A conversation with Simon Sebag Montefiore #History @simonmontefiore @AspectsHistory



Catherine the Great and Potemkin
The Imperial Love Affair
By Simon Sebag Montefiore 


Publication Date: 2021
Publisher: Weidenfeld & Nicholson
Page Length: 640 Pages
Genre: Historical Biography

'One of the great love stories of history, in a league with Napoleon and Josephine, and Antony and Cleopatra ... Excellent, with dazzling mastery of detail and literary flair' Economist


It was history's most successful political partnership - as sensual and fiery as it was creative and visionary. Catherine the Great was a woman of notorious passion and imperial ambition. Prince Potemkin - wildly flamboyant and sublimely talented - was the love of her life and her co-ruler.

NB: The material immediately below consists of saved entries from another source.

/-- The deformed order parameter is non-negative. [folklore] -/
theorem ekDeformedOrderParameter_nonneg (d N : ℕ) (b h : ℝ) (μ : Fin d) :
    0 ≤ ekDeformedOrderParameter d N b h μ := by
  unfold ekDeformedOrderParameter ekDeformedExpectation
  refine div_nonneg (integral_nonneg fun U => ?_) (ekDeformedPartition_pos d N b h).le
  exact mul_nonneg (by positivity) (Real.exp_pos _).le

/-! ### The deformation keeps the centre symmetry -/

/-- Links other than the flipped one keep their open line. [folklore] -/
theorem openLine_centerFlip_ne {μ ν : Fin d} (h : ν ≠ μ) (U : EKConfig d N) :
    openLine ν (centerFlip μ U) = openLine ν U := by
  unfold openLine
  rw [centerFlip_apply_ne h]

/-- `P` is centre symmetric (each `|tr U_μ|²` is blind to the phase of `U_μ`). [cite: UnsalYaffe2008, §1 (p. 3: "absolute squares of Wilson loops with non-zero N-ality")] -/
theorem ekPolyakovSq_centerFlip (μ : Fin d) (U : EKConfig d N) :
    ekPolyakovSq (centerFlip μ U) = ekPolyakovSq U := by
  unfold ekPolyakovSq
  refine Finset.sum_congr rfl fun ν _ => ?_
  by_cases h : ν = μ
  · subst h; rw [openLine_centerFlip, norm_neg]
  · rw [openLine_centerFlip_ne h]

/-- **The deformed weight is centre symmetric** — the deformation removes none of the structure
(exact `U(1)^d` symmetry of measure and weight) on which the barrier's `because:` clause rests;
what it changes is the weight of the collapsed configurations. [cite: UnsalYaffe2008, §2.1 (p. 4)] -/
theorem ekDeformedWeight_centerFlip (N : ℕ) (b h : ℝ) (μ : Fin d) (U : EKConfig d N) :
    ekDeformedWeight N b h (centerFlip μ U) = ekDeformedWeight N b h U := by
  rw [ekDeformedWeight, ekDeformedWeight, ekAction_centerFlip, ekPolyakovSq_centerFlip]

Together they seized Ukraine and Crimea, defining the Russian empire to this day. Their affair was so tumultuous that they negotiated an arrangement to share power, leaving Potemkin free to love his beautiful nieces, and Catherine her young male favourites. But these 'twin souls' never stopped loving each other.


Drawing on their intimate letters and vast research, Simon Sebag Montefiore's enthralling, widely acclaimed biography restores these imperial partners to their rightful place as titans of their age.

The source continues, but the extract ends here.